*Exercise objective*: Across the records below, count every line that contains the string "from", then report the count alone.

• • • • • • •

import Mathlib.Algebra.CharP.Basic
import Mathlib.Algebra.CharP.Lemmas
import Literature.Computability.AlgebraicComplexity.BurgisserBooleanParts
import Literature.Computability.Complexity.Counting
import Literature.Computability.Complexity.NPClosureProofs
import Literature.Computability.Complexity.CircuitEval
import HarnessLib

/-!
# Boolean parts of Valiant's classes over finite fields (Bürgisser 2000, Thm. 1.1(2) and
Cor. 1.2(2)): the decomposition of `burgisser_collapse_of_VP_eq_VNP_finite`

Trunk T-CPLX-ALG. This file decomposes the named fact
`Literature.PNP.burgisser_collapse_of_VP_eq_VNP_finite k` of `ValiantBooleanBridge.lean`
(Bürgisser, *Cook's versus Valiant's hypothesis*, TCS 235 (2000), Cor. 1.2(2): if `VP_k = VNP_k`
over a finite field `k` of characteristic `p`, then
`NC²/poly = P/poly = NP/poly = Mod_pNP/poly = PH/poly`; the tree's fact records the two ends
`polyAdvice (NC 2) = polyAdvice PH`) along the printed proof (TCS 235, p. 79 and §5 (B), p. 87)
into named facts (D-0014), and PROVES the assembly from them.

## The printed proof (TCS 235, p. 79)

"In the case of a finite field `k` of characteristic `p` we argue as follows. If `VP_k = VNP_k`,
we get from Theorem 1.1 as above `#_pP/poly ⊆ FNC²/poly ⊆ FP/poly`. Switching to the
corresponding classes of languages we obtain `Mod_pNP/poly ⊆ NC²/poly ⊆ P/poly ⊆ NP/poly`. By
invoking Theorem 3.1 we see that we have equality in the above chain of inclusions." Together
with (same page) "It is well-known that `P = NP` implies `P = PH` (cf. [12]). A similar argument
shows that `P/poly = NP/poly` implies `P/poly = PH/poly`", this is Cor. 1.2(2). Here
(p. 75) `Mod_pNP` is the set of languages `{x | φ(x) ≡ 1 mod p}` with `φ ∈ #P`, and Theorem 1.1(2)
(p. 73) reads: "For finite fields of characteristic `p` we have
`FNC¹/poly ⊆ BP(VP_k) ⊆ FNC²/poly`, `#_pP/poly = BP(VNP_k)`", proved in §5 (B), p. 87: "Our
proofs for (A1) and (A2) can be immediately translated to show the inclusions
`FNC¹/poly ⊆ BP(VP_k)` and `#_pP/poly ⊆ BP(VNP_k)`. To prove `BP(VP_k) ⊆ FNC²/poly` we start as
in (A3) with straight-line programs `Γ_n` of size `n^{O(1)}` and depth `O(log² n)` using
constants in `k` [Thm. 2.5 = Valiant–Skyum–Berkowitz–Rackoff]. As `k` is finite, `Γ_n` can be
directly simulated by Boolean circuits of size `n^{O(1)}` and depth `O(log² n)`."

## The decomposition

* `ModpNP p` — Bürgisser's class `Mod_pNP` (p. 75), defined through the tree's `SharpP`;
* **(B2)** `sharpP_booleanPart_VNP k` — `#P ⊆ BP(VNP_k)` in its uniform, characteristic-free
  form: every `#P` function is, on Boolean points, the value (cast into `k`) of a p-definable
  family; over a field of characteristic `p` this is the uniform part of `#_pP/poly ⊆ BP(VNP_k)`
  (§5 (B) with (A2)); **proved here** (`sharpP_booleanPart_VNP_holds`) by the arithmetisation of
  the verifier's `B₂`-programs of `BurgisserBooleanParts.lean` (Part II there);
* **(B3)** `booleanPart_VP_NC_two_of_finite k` — `BP(VP_k) ⊆ FNC²/poly` for finite `k`
  (Thm. 1.1(2), §5 (B): VSBR depth reduction, Thm. 2.5, and Boolean simulation of
  `k`-arithmetic), in the language form consumed by the corollary; named fact;
* **(Thm. 3.1)** `polyAdvice_NP_subset_polyAdvice_ModpNP` — `NP/poly ⊆ Mod_pNP/poly` for every
  prime `p` (Valiant–Vazirani plus Adleman's trick, pp. 77–79); named fact;
* **(PH step)** `polyAdvice_PH_eq_of_polyAdvice_NP_eq` — "`P/poly = NP/poly` implies
  `P/poly = PH/poly`" (p. 79); named fact;

and the assembly, proved: `ModpNP p ⊆ NC 2` from (B2), `VP_k = VNP_k` and (B3)
(`ModpNP_subset_NC_two_of_VP_eq_VNP`, "`Mod_pNP/poly ⊆ NC²/poly`"), `NP ⊆ P/poly` from this and
Thm. 3.1 (`NP_subset_PPoly_of_VP_eq_VNP_finite`), and the target fact from Thm. 3.1, (B3) and the
PH step (`burgisser_collapse_of_VP_eq_VNP_finite_of_facts`). The tree's facts used on the way:
`P/poly = P/poly-advice` (`PPoly_eq_polyAdvice_P_holds`, Arora–Barak Thm. 6.18),
`NP ⊆ NP/poly` (`NP_subset_polyAdvice_NP'`), `(P/poly)/poly ⊆ P/poly` (`polyAdvice_subset_PPoly`),
`P ⊆ NP`, `P ⊆ PH`, `P ⊆ P/poly`.

## Design choices

* `ModpNP p` uses the tree's `SharpP` (Arora–Barak Def. 17.2: witnesses of the exact length
  `p |x|`), which is Bürgisser's `#P` (p. 74: witnesses of length `≤ t(|x|)`) as a class; the
  residue condition is `φ x % p = 1` on natural numbers.
* (B2) is stated for the tree's `SharpP` directly, over an arbitrary field: the identity
  `f_n(x) = (φ(x) : k)` on Boolean points reads `f_n(x) = φ(x)` in characteristic zero
  (`#P ⊆ BP(VNP_k)`, (A2)) and `f_n(x) = φ(x) mod p` in characteristic `p`
  (`#_pP ⊆ BP(VNP_k)`, (B)); the advice versions (`#P/poly`, `#_pP/poly`) are not needed for
  Cor. 1.2(2) and are not restated.
* (B3) is rendered at the level of languages, which is what Cor. 1.2(2) consumes ("switching to
  the corresponding classes of languages", p. 79): for a p-computable family `f` over a finite
  field whose values on Boolean points lie in the prime field (the condition for `f` to have a
  Boolean part, Def. 2.1(1)(b) and Rem. 2.2(1), p. 75–76), each fibre language
  `{x | f_n(x) = a}` is in the tree's non-uniform `NC 2` (`B₂`-circuits of polynomial size and
  depth `c log² n + c`). The printed conclusion is that the bit string of `f_n(x) ∈ 𝔽_p`
  (`m = ⌊log p⌋ + 1 = O(1)` bits, `p` fixed with `k`) is computed in `FNC²/poly`; comparing
  `O(1)` output bits with a constant pattern costs `O(1)` extra gates and depth, so the present
  form is implied by the printed one.
* Thm. 3.1 is stated verbatim (`polyAdvice NP ⊆ polyAdvice (ModpNP p)` for prime `p`); the
  assembly combines it with `NP ⊆ NP/poly`. The PH step is stated verbatim as printed on p. 79
  (`polyAdvice P = polyAdvice NP → polyAdvice P = polyAdvice PH`).
* Mathlib has no counting classes or advice classes (searched `ModP`, `ParityP`, `SharpP`:
  nothing); reused: `CharP.natCast_eq_natCast`, `CharP.char_is_prime`, `ringChar`,
  `Equiv.vectorEquivFin`, `Finset.card_equiv`.

## References

* P. Bürgisser, *Cook's versus Valiant's hypothesis*, Theoret. Comput. Sci. 235 (2000) 71–88:
  Thm. 1.1(2) (p. 73), Cor. 1.2(2) (p. 74), §2 (p. 75: `#_pP`, `Mod_pNP`, `C/poly`, Def. 2.1),
  Thm. 2.5 (p. 77), Thm. 3.1 (p. 77, proof pp. 78–79), proof of Cor. 1.2 (p. 79), §5 (A2)
  (pp. 84–85) and (B) (p. 87).
* P. Bürgisser, *Completeness and Reduction in Algebraic Complexity Theory*, Springer 2000,
  Thm. 4.5 and Cor. 4.6(2) (the book version).
* L. G. Valiant, S. Skyum, S. Berkowitz, C. Rackoff, *Fast parallel computation of polynomials
  using few processors*, SIAM J. Comput. 12 (1983) 641–644 (Thm. 2.5 of the TCS paper).
* L. G. Valiant, V. V. Vazirani, *NP is as easy as detecting unique solutions*, Theoret. Comput.
  Sci. 47 (1986) 85–93; L. Adleman, *Two theorems on random polynomial time*, FOCS 1978, 75–83
  (the ingredients of Thm. 3.1).
* R. M. Karp, R. J. Lipton, *Turing machines that take advice*, Enseign. Math. 28 (1982)
  (advice classes; the collapse remark).
* S. Arora, B. Barak, *Computational Complexity: A Modern Approach*, CUP 2009, Def. 6.16,
  Thm. 6.18, Def. 17.2.
-/

noncomputable section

• • • • • • •

*Response for this exercise*: 5